At times it can be very distressing to see him like this, especially if he’s a little unwell… And no matter what the doctors say it’s not normal and will never be normal for him because to begin with, he wasn’t born with obvious breathing difficulties other then the stridor. So these are new symptoms that are destined to keep me awake at night to ensure he’s breathing.
Ive used my stethoscope more times on my own baby then i should have. 
Lately I’ve been faced with a handful of Dr Ego’s putting his new symptoms down to the laryngomalacia without even bothering to investigate it, I’m not being funny but last time they checked it was MILD!

Note: His Mild Layrngomalicia never caused respiratory distress before! But Severe certainly does!!
#DrEgo

So, On Thursday we went to see his new consultant and she has decided to perform another endoscopy and possibly another supraglottoplasty. We have been sent home with a sleep monitor test to measure he’s heart rate and oxygen levels and this will determine how much urgency is required. For once I left the consultants room feeling satisfied that I’ve actually been listened to and assured that my concerns are warranted.
She even had an explanation to why mini muffin is so mini at only 8.8kg

Babies with breathing difficulties body’s have to work harder to breathe therefore burning more calories then the average infant!

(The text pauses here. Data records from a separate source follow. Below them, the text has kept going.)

import Mathlib
import HarnessLib
import Summits.Ventures.LatticeQCDFlow.Exactness.SymmetricMetropolis
import Summits.Ventures.LatticeQCDFlow.Exactness.FibreLift

/-!
# The single-link Metropolis hit with the rest of the lattice frozen is exact for the full measure

HONEST FRAMING: exact (Metropolis-corrected) sampling algorithms for lattice gauge theory;
figures of merit are autocorrelation/cost numbers at stated couplings and volumes; no
continuum-physics claim.

Venture `LatticeQCDFlow` (cell pub-lqcd), topic `Exactness`, FANOUT row 9 (eng-latcore, the
engine `latflow.core`).  NEW WORK of the cell over Mathlib; nothing here is cited as a fact.

Glue between `SymmetricMetropolis.lean` (one coordinate, symmetric proposal kernel `P`,
`symMH_isReversible`) and `FibreLift.lean` (`freezeSnd_isReversible`: fibrewise reversible ⇒
jointly reversible): the engine's `updates.metropolis` touches ONE link `x ∈ X` of a configuration
`(x, y) ∈ X × Y`, proposing from `P(x, ·)` and accepting with `min {1, p(x', y)/p(x, y)}` where
`p = e^{−S}` is the JOINT weight — only the terms of `S` containing the link matter, but nothing
here needs that.

## Content

* `localMH P p : Kernel (X × Y) X` — the `X`-update reading the frozen `y`; `fibre_localMH`: its
  fibre at `y` IS `symMH P (p(·, y))`; `instIsSFiniteKernelLocalMH`.
* `localMH_isReversible` — for a `μ`-symmetric proposal (`(μ ⊗ₘ P).map swap = μ ⊗ₘ P`) and every
  measurable `p > 0`, `freezeSnd (localMH P p)` is reversible for `p · (μ ⊗ ν)`.
* `linkMetropolis_isReversible` — the instance the engine runs: `X = G` a measurable group with
  left-invariant `μ` (Haar), proposal `U ↦ V U` with `V ∼ ρ` inversion-invariant
  (`mulWalk ρ`, `compProd_mulWalk_swap`): the Metropolis link hit is reversible for
  `p · (Haar ⊗ ν)` whatever the rest of the lattice `(Y, ν)` and the action are.

Not here: sweeps over links and the `N` hits per link (compositions of reversible kernels keep the
measure invariant — `SequentialScanAdjoint.lean`), ergodicity.
-/

namespace Summit.Ventures.LatticeQCDFlow.Exactness

open MeasureTheory ProbabilityTheory
open scoped ENNReal

variable {X Y : Type*} [MeasurableSpace X] [MeasurableSpace Y]

/-- **Local Metropolis update** of the coordinate `x` reading the frozen `y`: propose
`x' ∼ P(x, ·)`, accept with `min {1, p(x', y) / p(x, y)}`, else keep `x`. -/
noncomputable def localMH (P : Kernel X X) [IsSFiniteKernel P] (p : X × Y → ℝ) : Kernel (X × Y) X :=
  Kernel.withDensity (Kernel.comap P Prod.fst measurable_fst)
      (fun z x' => imhAcceptE (fun x => p (x, z.2)) z.1 x') +
    Kernel.withDensity (Kernel.deterministic Prod.fst measurable_fst)
      (fun z _ => 1 - symAcceptMass P (fun x => p (x, z.2)) z.1)

variable {P : Kernel X X} [IsSFiniteKernel P] {p : X × Y → ℝ}

/-- Joint measurability of the `y`-dependent acceptance `((x, y), x') ↦ min {1, p(x', y)/p(x, y)}`. -/
theorem measurable_localAccept (hp : Measurable p) :
    Measurable (Function.uncurry fun (z : X × Y) (x' : X) => imhAcceptE (fun x => p (x, z.2)) z.1 x') := by
  unfold imhAcceptE imhAccept
  exact (measurable_const.min ((hp.comp (measurable_snd.prodMk (measurable_snd.comp measurable_fst))).div
    (hp.comp measurable_fst))).ennreal_ofReal

/-- Joint measurability of the `y`-dependent acceptance mass. -/
theorem measurable_localAcceptMass (hp : Measurable p) :
    Measurable fun z : X × Y => symAcceptMass P (fun x => p (x, z.2)) z.1 := by
  have h := (measurable_localAccept hp).lintegral_kernel_prod_right
    (κ := (Kernel.comap P Prod.fst measurable_fst : Kernel (X × Y) X))
  simpa [symAcceptMass, Kernel.comap_apply] using h

/-- The local Metropolis update is an s-finite kernel (both densities are bounded by one). -/
instance instIsSFiniteKernelLocalMH : IsSFiniteKernel (localMH P p) := by
  haveI h1 : IsSFiniteKernel (Kernel.withDensity (Kernel.comap P Prod.fst measurable_fst : Kernel (X × Y) X)
      (fun (z : X × Y) (x' : X) => imhAcceptE (fun x => p (x, z.2)) z.1 x')) :=
    Kernel.IsSFiniteKernel.withDensity _
      (fun z x' => ne_top_of_le_ne_top ENNReal.one_ne_top (imhAcceptE_le_one _ _ _))
  haveI h2 : IsSFiniteKernel (Kernel.withDensity
      (Kernel.deterministic Prod.fst measurable_fst : Kernel (X × Y) X)
      (fun (z : X × Y) (_ : X) => 1 - symAcceptMass P (fun x => p (x, z.2)) z.1)) :=
    Kernel.IsSFiniteKernel.withDensity _
      (fun z _ => ne_top_of_le_ne_top ENNReal.one_ne_top tsub_le_self)
  unfold localMH; infer_instance

/-- **The fibre of the local update at frozen `y` is the symmetric-proposal Metropolis kernel for
the conditional weight `p(·, y)`.** -/
theorem fibre_localMH (hp : Measurable p) (y : Y) :
    fibre (localMH P p) y = symMH P (fun x => p (x, y)) := by
  ext x s hs
  have hpy : Measurable fun x => p (x, y) := hp.comp measurable_prodMk_right
  have h2 : Measurable (Function.uncurry fun (z : X × Y) (_ : X) =>
      1 - symAcceptMass P (fun x => p (x, z.2)) z.1) :=
    measurable_const.sub ((measurable_localAcceptMass (P := P) hp).comp measurable_fst)
  rw [fibre_apply, localMH, Kernel.add_apply, Measure.add_apply,
    Kernel.withDensity_apply' _ (measurable_localAccept hp), Kernel.withDensity_apply' _ h2,
    Kernel.comap_apply, Kernel.deterministic_apply, symMH_apply hpy x hs, setLIntegral_const,
    Measure.dirac_apply' x hs]

/-- **Local Metropolis with a symmetric proposal is exact for the joint weight.**  If `P` is
`μ`-symmetric, then for every measurable `p > 0` on `X × Y` the lifted update
`freezeSnd (localMH P p)` is reversible for `p · (μ ⊗ ν)`. -/
theorem localMH_isReversible {μ : Measure X} {ν : Measure Y} [SFinite μ] [SFinite ν]
    (hp : Measurable p) (hp0 : ∀ z, 0 < p z) (hP : (μ ⊗ₘ P).map Prod.swap = μ ⊗ₘ P) :
    Kernel.IsReversible (freezeSnd (localMH P p))
      ((μ.prod ν).withDensity fun z => ENNReal.ofReal (p z)) := by
  refine freezeSnd_isReversible _ hp.ennreal_ofReal (fun y => ?_)
  rw [fibre_localMH hp]
  exact symMH_isReversible (hp.comp measurable_prodMk_right) (fun x => hp0 (x, y)) hP

/-- **The Metropolis link hit is exact for the full lattice measure.**  Links in a measurable
group `G` with left-invariant `μ` (Haar), the rest of the lattice any `(Y, ν)`, joint weight any
measurable `p > 0` (e.g. `e^{−S}`), hit law any inversion-symmetric probability `ρ`: proposing
`U ↦ V U` (`V ∼ ρ`) on one link with everything else frozen and accepting with
`min {1, p(VU, rest)/p(U, rest)}` is reversible for `p · (μ ⊗ ν)`. -/
theorem linkMetropolis_isReversible {G : Type*} [Group G] [MeasurableSpace G] [MeasurableMul₂ G]
    [MeasurableInv G] {μ : Measure G} [SFinite μ] [μ.IsMulLeftInvariant] {ρ : Measure G}
    [IsProbabilityMeasure ρ] [ρ.IsInvInvariant] {ν : Measure Y} [SFinite ν] {p : G × Y → ℝ}
    (hp : Measurable p) (hp0 : ∀ z, 0 < p z) :
    Kernel.IsReversible (freezeSnd (localMH (mulWalk ρ) p))
      ((μ.prod ν).withDensity fun z => ENNReal.ofReal (p z)) :=
  localMH_isReversible hp hp0 (compProd_mulWalk_swap μ ρ)

end Summit.Ventures.LatticeQCDFlow.Exactness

I mean why didn’t any of the other doctors tell me this so I wernt obsessing at every monthly weight check and praying for a day where his size wouldn’t be compared to the 7 month old next to him who was miles bigger and Mini muffin is ONE!
This is what I would tell myself after every criticising comment….

My baby’s not small! Yours is just big!

I am greatful to have mini muffin even if Layrngomalicia had to join the party. He’s an amazing and strong boy. I couldn’t be more lucky to have such a brave little solider.

I will keep you all posted on this journey, and would love to hear some of the difficulties or illnesses you may have experienced with your children/loved ones and how you coped?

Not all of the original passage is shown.